レベルが高いのはわかってるんだけど、度を越した期待を胸に読んで裏切られるのが怖いというか…
「告白」も、例にもれず。
「2009年度○○大賞」みたいなのに選ばれているらしい。しかも複数受賞。
すごーい。
でも読んだの2010年5月。
読み始めてすぐ、「これはもっと早く読みたかった」
素直に思った。
生まれて初めて、驚きすぎて笑っちゃう、という一種の錯乱状態。
笑ってる自分に気づいて訳わかんなくなっちゃったもんね。
そんなに、驚いて笑うって経験がなかったもんで。
友達が曲がり角に隠れてて、「わっ」ってされて笑うのと種類が違うもん。
驚きおののく、っていうのがより近いんだろうか。
とりあえず、だまされたと思って、「先生の告白」を最後まで読む。
最後の最後で、驚きおののき笑います。
それからあとは、右手の親指と人差指にコロボックルがついてくれます。
~ネタばれ注意~
私は、「子供を殺された母親」の報復が、「犯人に自らの手によって母親を殺させる」ことで幕を閉じることに大きく心を揺さぶられました。

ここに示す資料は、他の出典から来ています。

import Summits.ResolutionOfSingularities.ResolutionOfSingularities.Theorems.JumpCutClasses
import Summits.ResolutionOfSingularities.ResolutionOfSingularities.Theorems.ProximityCutOrigin
import HarnessLib

/-!
# JumpCutPlateaux — §4 of lens-3 g13 «JumpCut» rev 2 (sha256 0a503d388e12867c; decomp-res node N70, critic row
89 MAP delta (b)(c))

BENEATH THE EQUIVALENCE `31770 ⟺ NoPlateauWalksDeep` (`NoJump.defectDeep_iff_noPlateau`), VERBATIM: the plateau
class splits by the boundary
(lens-3 g11: `NoSatellitePlateauxDeep`, `satDeep_iff_satPlateau`, `noPlateau_iff_critical_sat`) and by the
translations (lens-3 g12:
`NoOriginTails`, IMPORTED from the landed `Theorems.ProximityCutOrigin` where it is PROVED, `noOriginTails_holds`);
the residual column is
ITINERARY-FREE: `NoSubcriticalPlateauxDeep` (`satPlateau_iff_subcritical`), and THE ONE RESIDUAL booked by the cell
after g13/g14 is
`NoRecurrentSatellitePlateauxDeep` ≡ `NoRecurrentSubcriticalPlateauxDeep` («subcritical plateau ∧
satellite-recurrent ∧ translation-recurrent»):
`defectDeep_iff_recSatPlateau` / `defectDeep_iff_recSubcritical` (mod `NoOriginTails` + BoundaryLedger's
`NoCriticalFreePlateauxDeep`),
`defectWalksDeep_of_pieces` / `defectWalksDeep_of_subcritical_pieces` : … → `MaxContactCut.DefectWalksDeep` BY
NAME.  [WRITER NOTE (decomp-res
writer g5): verbatim; the lens's restated `NoOriginTails` def is replaced by the import (byte-identical body); two
writer corollaries at the
end discharge `hO` by `ProximityCut.noOriginTails_holds`.]  (Sources: Hauser2010 §§F–G; HauserPerlega2019 §3;
CossartPiltant2019.)
-/

open MvPolynomial Finset
open Literature.AlgebraicGeometry.Resolution
open Literature.AlgebraicGeometry.Resolution.Hauser2010
open Literature.AlgebraicGeometry.Resolution.PointBlowup
open Summit.ResolutionOfSingularities.ResolutionOfSingularities.Theses
open Summit.ResolutionOfSingularities.ResolutionOfSingularities.Theorems.TightDefectClasses
open Summit.ResolutionOfSingularities.ResolutionOfSingularities.Theorems.TightDefectStrongWalks
open Summit.ResolutionOfSingularities.ResolutionOfSingularities.Theorems.ItineraryCutClasses
open Summit.ResolutionOfSingularities.ResolutionOfSingularities.Theorems.BoundaryLedger
open Summit.ResolutionOfSingularities.ResolutionOfSingularities.Theorems.NoJump
open Summit.ResolutionOfSingularities.ResolutionOfSingularities.Theorems.ProximityCut (NoOriginTails noOriginTails_holds)

namespace Summit.ResolutionOfSingularities.ResolutionOfSingularities.Theorems.JumpCut

/-! ## §4 Beneath the equivalence: the plateau splits by the boundary (g11) and by the translations (g12) -/

/-- **`NoSatellitePlateauxDeep`** — no infinite forced deep walk (`e ≥ 2`, positive shade) whose shade is
eventually constant AND which makes satellite moves at infinitely many times.
[UNDECIDED · WEAKER (`satPlateau_of_deep`) · = g11's satellite column `SatDefectWalksTerminateDeep` EXACTLY
(`satDeep_iff_satPlateau`, since no walk jumps) · THE located residual of the E-format deep column] -/
def NoSatellitePlateauxDeep : Prop :=
  ∀ p : ℕ, p.Prime → ∀ e : ℕ, 2 ≤ e → ∀ (K : Type) [Field K] [CharP K p] [PerfectField K] [DecidableEq K]
    (s₀ : State (Fin 3) K), IsRoot (p ^ e) s₀ → ∀ W : ForcedWalk (p ^ e) s₀, (∀ i, 1 ≤ (W.st i).shade) →
    EventuallyStalls (fun i => (W.st i).shade) → (∀ N : ℕ, ∃ i, N ≤ i ∧ W.Satellite i) → False

/-- Necessity from the blocker. [folklore] -/
theorem satPlateau_of_deep (h : DefectWalksTerminateDeep) : NoSatellitePlateauxDeep :=
  fun p hp e he K _ _ _ _ s₀ hs W hpos _ _ => h p hp e he K s₀ hs W hpos

/-- g11's satellite column IS the satellite-plateau class (PROVED: no walk jumps). [folklore] -/
theorem satDeep_iff_satPlateau : SatDefectWalksTerminateDeep ↔ NoSatellitePlateauxDeep :=
  ⟨fun h p hp e he K _ _ _ _ s₀ hs W hpos _ hS => h p hp e he K s₀ hs W hpos hS,
    fun h p hp e he K _ _ _ _ s₀ hs W hpos hS => h p hp e he K s₀ hs W hpos (shade_eventuallyStalls hp hs W) hS⟩

/-- **The plateau half splits EXACTLY along the boundary ledger (PROVED, kernel g11's `free_tail_rigid`):**
`NoPlateauWalksDeep ↔ NoCriticalFreePlateauxDeep ∧ NoSatellitePlateauxDeep` — an eventually-free plateau is a
CRITICAL free plateau (shade exactly `q`, constant mass `ρ < q`: g11's bare ∪ loaded cells). [folklore] -/
theorem noPlateau_iff_critical_sat :
    NoPlateauWalksDeep ↔ NoCriticalFreePlateauxDeep ∧ NoSatellitePlateauxDeep := by
  refine ⟨fun h => ⟨critical_of_noPlateau h, fun p hp e he K _ _ _ _ s₀ hs W hpos hS _ =>
    h p hp e he K s₀ hs W hpos hS⟩, fun ⟨h₁, h₂⟩ p hp e he K _ _ _ _ s₀ hs W hpos hS => ?_⟩
  by_cases hsat : ∀ N : ℕ, ∃ i, N ≤ i ∧ W.Satellite i
  · exact h₂ p hp e he K s₀ hs W hpos hS hsat
  · push Not at hsat
    obtain ⟨N, hN⟩ := hsat
    obtain ⟨N₁, ρ, -, hrig⟩ := free_tail_rigid hp hs W ⟨N, fun t ht => hN t ht⟩
    exact h₁ p hp e he K s₀ hs W hpos N₁ ρ fun t ht => ⟨(hrig t ht).1, (hrig t ht).2.1, (hrig t ht).2.2.1⟩

/-- **The deep blocker after g13 (PROVED): `DefectWalksTerminateDeep ↔ NoCriticalFreePlateauxDeep ∧
NoSatellitePlateauxDeep`** — g11's grid with its jump row deleted. [folklore] -/
theorem defectDeep_iff_critical_satPlateau :
    DefectWalksTerminateDeep ↔ NoCriticalFreePlateauxDeep ∧ NoSatellitePlateauxDeep :=
  defectDeep_iff_noPlateau.trans noPlateau_iff_critical_sat

/-! ### The residual column is ITINERARY-FREE: subcritical plateaux -/

/-- **`NoSubcriticalPlateauxDeep`** — no infinite forced deep walk (`q = pᵉ`, `e ≥ 2`) whose shade is eventually a
CONSTANT `s` with `1 ≤ s < q`.  No itinerary word (satellite / free / chart) occurs: by the height dichotomy
`satellite_io_iff_plateau_lt` this IS the satellite-plateau class (`satPlateau_iff_subcritical`).
[UNDECIDED · WEAKER (`subcritical_of_deep`) · ≡ `NoSatellitePlateauxDeep` ≡ g11 `SatDefectWalksTerminateDeep`] -/
def NoSubcriticalPlateauxDeep : Prop :=
  ∀ p : ℕ, p.Prime → ∀ e : ℕ, 2 ≤ e → ∀ (K : Type) [Field K] [CharP K p] [PerfectField K] [DecidableEq K]
    (s₀ : State (Fin 3) K), IsRoot (p ^ e) s₀ → ∀ W : ForcedWalk (p ^ e) s₀,
    ∀ N s : ℕ, 1 ≤ s → s < p ^ e → (∀ t, N ≤ t → (W.st t).shade = (s : ℕ∞)) → False

/-- Necessity from the blocker. [folklore] -/
theorem subcritical_of_deep (h : DefectWalksTerminateDeep) : NoSubcriticalPlateauxDeep :=
  fun p hp e he K _ _ _ _ s₀ hs W _ _ h1 _ hplat => h p hp e he K s₀ hs W (one_le_shade_of_plateau hp hs W hplat h1)

/-- **The satellite-plateau class IS the subcritical-plateau class (PROVED).** [folklore] -/
theorem satPlateau_iff_subcritical : NoSatellitePlateauxDeep ↔ NoSubcriticalPlateauxDeep := by
  refine ⟨fun h p hp e he K _ _ _ _ s₀ hs W N s h1 hsq hplat => ?_,
    fun h p hp e he K _ _ _ _ s₀ hs W hpos _ hsat => ?_⟩
  · exact h p hp e he K s₀ hs W (one_le_shade_of_plateau hp hs W hplat h1) ⟨N, fun t ht => by
      simp only; rw [hplat (t + 1) (by omega), hplat t ht]⟩ (satellite_io_of_plateau_lt hp hs W hplat hsq)
  · obtain ⟨N, s, h1, hsq, hplat⟩ := residual_profile hp hs W hpos hsat
    exact h p hp e he K s₀ hs W N s h1 hsq hplat

/-- **The deep blocker as a HEIGHT DICHOTOMY (PROVED):** `DefectWalksTerminateDeep ↔ NoCriticalFreePlateauxDeep ∧
NoSubcriticalPlateauxDeep` — critical height `q` (free tails: g11's bare [KNOWN-MOD-PORT] ∪ loaded [desk-DECIDED g12]
lines) versus subcritical heights `1 … q−1` (THE residual column). [folklore] -/
theorem defectDeep_iff_critical_subcritical :
    DefectWalksTerminateDeep ↔ NoCriticalFreePlateauxDeep ∧ NoSubcriticalPlateauxDeep :=
  defectDeep_iff_critical_satPlateau.trans (and_congr_right fun _ => satPlateau_iff_subcritical)

/-- **`NoRecurrentSubcriticalPlateauxDeep`** — the itinerary-light form of THE ONE RESIDUAL: no infinite forced deep
walk with shade eventually a constant `s ∈ [1, q−1]` which makes TRANSLATED moves (`b_t ≠ 0`) at infinitely many
times. [UNDECIDED · WEAKER (`recSubcritical_of_deep`) · ≡ 31770 modulo `NoOriginTails` (DECIDED g12) and
`NoCriticalFreePlateauxDeep` (port / desk-decided) by `defectDeep_iff_recSubcritical`] -/
def NoRecurrentSubcriticalPlateauxDeep : Prop :=
  ∀ p : ℕ, p.Prime → ∀ e : ℕ, 2 ≤ e → ∀ (K : Type) [Field K] [CharP K p] [PerfectField K] [DecidableEq K]
    (s₀ : State (Fin 3) K), IsRoot (p ^ e) s₀ → ∀ W : ForcedWalk (p ^ e) s₀,
    ∀ N s : ℕ, 1 ≤ s → s < p ^ e → (∀ t, N ≤ t → (W.st t).shade = (s : ℕ∞)) →
    (∀ M : ℕ, ∃ i, M ≤ i ∧ W.b i ≠ 0) → False

/-- Necessity from the blocker. [folklore] -/
theorem recSubcritical_of_deep (h : DefectWalksTerminateDeep) : NoRecurrentSubcriticalPlateauxDeep :=
  fun p hp e he K _ _ _ _ s₀ hs W N s h1 hsq hplat _ => subcritical_of_deep h p hp e he K s₀ hs W N s h1 hsq hplat

/-- **`NoRecurrentSatellitePlateauxDeep`** — THE ONE RESIDUAL booked by the cell after g13 (jointly with lens-5
g14's translation-recurrent class): no infinite forced deep walk (`e ≥ 2`) with positive, eventually constant
shade which makes satellite moves at infinitely many times AND translated moves (`b_t ≠ 0`) at infinitely many
times. [UNDECIDED · WEAKER (`recSatPlateau_of_deep`) · ≡ 31770 modulo `NoOriginTails` (DECIDED g12) by
`defectDeep_iff_recSatPlateau`] -/
def NoRecurrentSatellitePlateauxDeep : Prop :=
  ∀ p : ℕ, p.Prime → ∀ e : ℕ, 2 ≤ e → ∀ (K : Type) [Field K] [CharP K p] [PerfectField K] [DecidableEq K]
    (s₀ : State (Fin 3) K), IsRoot (p ^ e) s₀ → ∀ W : ForcedWalk (p ^ e) s₀, (∀ i, 1 ≤ (W.st i).shade) →
    EventuallyStalls (fun i => (W.st i).shade) → (∀ N : ℕ, ∃ i, N ≤ i ∧ W.Satellite i) →
    (∀ N : ℕ, ∃ i, N ≤ i ∧ W.b i ≠ 0) → False

/-- Necessity from the blocker. [folklore] -/
theorem recSatPlateau_of_deep (h : DefectWalksTerminateDeep) : NoRecurrentSatellitePlateauxDeep :=
  fun p hp e he K _ _ _ _ s₀ hs W hpos _ _ _ => h p hp e he K s₀ hs W hpos

/-- Modulo g12's `NoOriginTails` the satellite-plateau class is the translation-recurrent one. [folklore] -/
theorem satPlateau_iff_recSatPlateau (hO : NoOriginTails) :
    NoSatellitePlateauxDeep ↔ NoRecurrentSatellitePlateauxDeep := by
  refine ⟨fun h p hp e he K _ _ _ _ s₀ hs W hpos hS hsat _ => h p hp e he K s₀ hs W hpos hS hsat,
    fun h p hp e he K _ _ _ _ s₀ hs W hpos hS hsat => ?_⟩
  by_cases htr : ∀ N : ℕ, ∃ i, N ≤ i ∧ W.b i ≠ 0
  · exact h p hp e he K s₀ hs W hpos hS hsat htr
  · push Not at htr
    obtain ⟨N, hN⟩ := htr
    exact hO p hp e (one_le_two.trans he) K s₀ hs W N hN

/-- **31770 ≡ the one residual, modulo the DECIDED pieces (PROVED glue):**
`NoOriginTails → NoCriticalFreePlateauxDeep → (DefectWalksTerminateDeep ↔ NoRecurrentSatellitePlateauxDeep)`.
(`NoCriticalFreePlateauxDeep` = g11's bare [KNOWN-MOD-PORT `BareTailPort`] ∪ loaded [desk-DECIDED by g12's arc
law] cells.) [folklore] -/
theorem defectDeep_iff_recSatPlateau (hO : NoOriginTails) (hC : NoCriticalFreePlateauxDeep) :
    DefectWalksTerminateDeep ↔ NoRecurrentSatellitePlateauxDeep :=
  ⟨recSatPlateau_of_deep, fun h => defectDeep_iff_critical_satPlateau.mpr
    ⟨hC, (satPlateau_iff_recSatPlateau hO).mpr h⟩⟩

open Summit.ResolutionOfSingularities.ResolutionOfSingularities.Theses in
/-- The MaxContactCut aside 31770 from the residual and the decided pieces, BY NAME. [folklore] -/
theorem defectWalksDeep_of_pieces (hO : NoOriginTails) (hC : NoCriticalFreePlateauxDeep)
    (hR : NoRecurrentSatellitePlateauxDeep) : MaxContactCut.DefectWalksDeep :=
  MaxContactCutTightDefect.defectWalksDeep_iff.mpr ((defectDeep_iff_recSatPlateau hO hC).mpr hR)

/-- Modulo g12's `NoOriginTails` the subcritical class is the translation-recurrent subcritical class. [folklore] -/
theorem subcritical_iff_recSubcritical (hO : NoOriginTails) :
    NoSubcriticalPlateauxDeep ↔ NoRecurrentSubcriticalPlateauxDeep := by
  refine ⟨fun h p hp e he K _ _ _ _ s₀ hs W N s h1 hsq hplat _ => h p hp e he K s₀ hs W N s h1 hsq hplat,
    fun h p hp e he K _ _ _ _ s₀ hs W N s h1 hsq hplat => ?_⟩
  by_cases htr : ∀ M : ℕ, ∃ i, M ≤ i ∧ W.b i ≠ 0
  · exact h p hp e he K s₀ hs W N s h1 hsq hplat htr
  · push Not at htr
    obtain ⟨M, hM⟩ := htr
    exact hO p hp e (one_le_two.trans he) K s₀ hs W M hM

/-- **31770 ≡ the itinerary-light residual, modulo the DECIDED / ported pieces (PROVED glue):**
`NoOriginTails → NoCriticalFreePlateauxDeep → (DefectWalksTerminateDeep ↔ NoRecurrentSubcriticalPlateauxDeep)`.
[folklore] -/
theorem defectDeep_iff_recSubcritical (hO : NoOriginTails) (hC : NoCriticalFreePlateauxDeep) :
    DefectWalksTerminateDeep ↔ NoRecurrentSubcriticalPlateauxDeep :=
  ⟨recSubcritical_of_deep, fun h => defectDeep_iff_critical_subcritical.mpr
    ⟨hC, (subcritical_iff_recSubcritical hO).mpr h⟩⟩

open Summit.ResolutionOfSingularities.ResolutionOfSingularities.Theses in
/-- The MaxContactCut aside 31770 from the itinerary-light residual and the decided pieces, BY NAME. [folklore] -/
theorem defectWalksDeep_of_subcritical_pieces (hO : NoOriginTails) (hC : NoCriticalFreePlateauxDeep)
    (hR : NoRecurrentSubcriticalPlateauxDeep) : MaxContactCut.DefectWalksDeep :=
  MaxContactCutTightDefect.defectWalksDeep_iff.mpr ((defectDeep_iff_recSubcritical hO hC).mpr hR)


/-! ### Writer corollaries: `hO` discharged by the landed `ProximityCut.noOriginTails_holds` -/

/-- 31770 (tree class) ⟺ the one residual `NoRecurrentSubcriticalPlateauxDeep`, modulo BoundaryLedger's
`NoCriticalFreePlateauxDeep` only
(`NoOriginTails` is a theorem: `ProximityCut.noOriginTails_holds`). [folklore] -/
theorem defectDeep_iff_recSubcritical_of_tree (hC : NoCriticalFreePlateauxDeep) :
    DefectWalksTerminateDeep ↔ NoRecurrentSubcriticalPlateauxDeep :=
  defectDeep_iff_recSubcritical ProximityCut.noOriginTails_holds hC

/-- The host item 31770 `MaxContactCut.DefectWalksDeep` from BoundaryLedger's `NoCriticalFreePlateauxDeep` and the one residual
`NoRecurrentSubcriticalPlateauxDeep` (`NoOriginTails` discharged). [folklore] -/
theorem defectWalksDeep_of_tree_pieces (hC : NoCriticalFreePlateauxDeep) (hR : NoRecurrentSubcriticalPlateauxDeep) :
    MaxContactCut.DefectWalksDeep :=
  defectWalksDeep_of_subcritical_pieces ProximityCut.noOriginTails_holds hC hR

end Summit.ResolutionOfSingularities.ResolutionOfSingularities.Theorems.JumpCut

一方は放任によって、もう一方は過保護によって、子供は精神を病んでいった訳ですが。
でもそこに愛があったことは間違いないのに。
たとえ一方通行でも、そうでなくても。
親は無条件で子供を愛します。
子は無条件で親を愛します。
この物語では、そこがどういう形であれ歪んだとき、「何か」が起きているのです。
愛がなくなったわけではないのです。ただ、歪んでいるのです。
わが子を亡くしたことで愛ゆえに静かな狂気に走り、
引き離された母親を慕い愛ゆえにインテリジェントな暴力に走り、
愛ゆえに過保護となった母親のもと、我慢を知らず理性をなくす。
愛があればいいってもんじゃないのね~、と、今更ながら思います。
私が親になったとき、子供をきちんと愛し、導けるだろうか。
そんな親になりたいと思います。